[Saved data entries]
^^^^^^^^^^^^^^^^
/-- **Columns times vector**: `(1ᵈ, cols, v) ↦ colCombL d cols v`. [folklore] -/
theorem colCombL_codeFP : CodeFP (pairE unE (pairE rowsE (rawE intE))) (rawE intE) (fun p => colCombL p.1 p.2.1 p.2.2) := by
  -- context `(cols, v)`, item `t`
  have hg := dotZ_codeFP.comp ((colAt_codeFP.comp ((snd (pairE rowsE (rawE intE)) natE).pair (fst (pairE rowsE (rawE intE)) natE).fst')).pair
      (fst (pairE rowsE (rawE intE)) natE).snd')
  have h := map (σ := List (List ℤ) × List ℤ) (α := ℕ) (β := ℤ) (eσ := pairE rowsE (rawE intE)) (eα := natE) (eβ := intE) hg
  have h2 := h.comp ((snd unE (pairE rowsE (rawE intE))).pair (urange.comp (fst unE (pairE rowsE (rawE intE)))))
  exact h2.congr fun p => rfl

end ListAlgebra

/-! ### The attempt programs on the code of `AttData` -/

section Att

/-- The attempt data as a tuple `(n, Brows, Gcols, Dg, N, Srows, GTcols, modM, q)`. [folklore] -/
abbrev AttTup : Type := ℕ × List (List ℤ) × List (List ℤ) × ℤ × ℕ × List (List ℤ) × List (List ℤ) × ℤ × ℕ

/-- Its code: `n` unary, matrices as `rowsE`, scalars binary. [folklore] -/
abbrev attE : AttTup → List Bool :=
  pairE unE (pairE rowsE (pairE rowsE (pairE intE (pairE natE (pairE rowsE (pairE rowsE (pairE intE natE)))))))

/-- The tuple read as `AttData`. [folklore] -/
def toAtt (t : AttTup) : AttData := ⟨t.1, t.2.1, t.2.2.1, t.2.2.2.1, t.2.2.2.2.1, t.2.2.2.2.2.1, t.2.2.2.2.2.2.1, t.2.2.2.2.2.2.2.1, t.2.2.2.2.2.2.2.2⟩

variable {ξ : Type} (eξ : ξ → List Bool)

/-- `att_n` (bookkeeping / agreement with the specification). [folklore] -/
theorem att_n : CodeFP (pairE attE eξ) unE (fun t => (toAtt t.1).n) := (fst _ _).fst'
/-- `att_Brows` (bookkeeping / agreement with the specification). [folklore] -/
theorem att_Brows : CodeFP (pairE attE eξ) rowsE (fun t => (toAtt t.1).Brows) := (fst _ _).snd'.fst'
/-- `att_Gcols` (bookkeeping / agreement with the specification). [folklore] -/
theorem att_Gcols : CodeFP (pairE attE eξ) rowsE (fun t => (toAtt t.1).Gcols) := (fst _ _).snd'.snd'.fst'
/-- `att_Dg` (bookkeeping / agreement with the specification). [folklore] -/
theorem att_Dg : CodeFP (pairE attE eξ) intE (fun t => (toAtt t.1).Dg) := (fst _ _).snd'.snd'.snd'.fst'
/-- `att_N` (bookkeeping / agreement with the specification). [folklore] -/
theorem att_N : CodeFP (pairE attE eξ) natE (fun t => (toAtt t.1).N) := (fst _ _).snd'.snd'.snd'.snd'.fst'
/-- `att_Srows` (bookkeeping / agreement with the specification). [folklore] -/
theorem att_Srows : CodeFP (pairE attE eξ) rowsE (fun t => (toAtt t.1).Srows) := (fst _ _).snd'.snd'.snd'.snd'.snd'.fst'
/-- `att_GTcols` (bookkeeping / agreement with the specification). [folklore] -/
theorem att_GTcols : CodeFP (pairE attE eξ) rowsE (fun t => (toAtt t.1).GTcols) := (fst _ _).snd'.snd'.snd'.snd'.snd'.snd'.fst'
/-- `att_modM` (bookkeeping / agreement with the specification). [folklore] -/
theorem att_modM : CodeFP (pairE attE eξ) intE (fun t => (toAtt t.1).modM) := (fst _ _).snd'.snd'.snd'.snd'.snd'.snd'.snd'.fst'
/-- `att_q` (bookkeeping / agreement with the specification). [folklore] -/
theorem att_q : CodeFP (pairE attE eξ) natE (fun t => (toAtt t.1).q) := (fst _ _).snd'.snd'.snd'.snd'.snd'.snd'.snd'.snd'
/-- `N` as an integer. [folklore] -/
theorem att_NZ : CodeFP (pairE attE eξ) intE (fun t => ((toAtt t.1).N : ℤ)) := by
  have h := intOfNat.comp (att_N eξ)
  exact h.congr fun t => rfl
/-- `N · Dg`. [folklore] -/
theorem att_NDg : CodeFP (pairE attE eξ) intE (fun t => ((toAtt t.1).N : ℤ) * (toAtt t.1).Dg) := by
  have h := intMul.comp ((att_NZ eξ).pair (att_Dg eξ))
  exact h.congr fun t => rfl
/-- `q` as an integer. [folklore] -/
theorem att_qZ : CodeFP (pairE attE eξ) intE (fun t => ((toAtt t.1).q : ℤ)) := by
  have h := intOfNat.comp (att_q eξ)
  exact h.congr fun t => rfl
^^^^^^^^^^^^^^^^
- GOAL OF THE EXERCISE
Would you please filter the lines above and copy every one that includes "with"?

- REPLY TO THE EXERCISE
/-- `att_n` (bookkeeping / agreement with the specification). [folklore] -/
/-- `att_Brows` (bookkeeping / agreement with the specification). [folklore] -/
/-- `att_Gcols` (bookkeeping / agreement with the specification). [folklore] -/
/-- `att_Dg` (bookkeeping / agreement with the specification). [folklore] -/
/-- `att_N` (bookkeeping / agreement with the specification). [folklore] -/
/-- `att_Srows` (bookkeeping / agreement with the specification). [folklore] -/
/-- `att_GTcols` (bookkeeping / agreement with the specification). [folklore] -/
/-- `att_modM` (bookkeeping / agreement with the specification). [folklore] -/
/-- `att_q` (bookkeeping / agreement with the specification). [folklore] -/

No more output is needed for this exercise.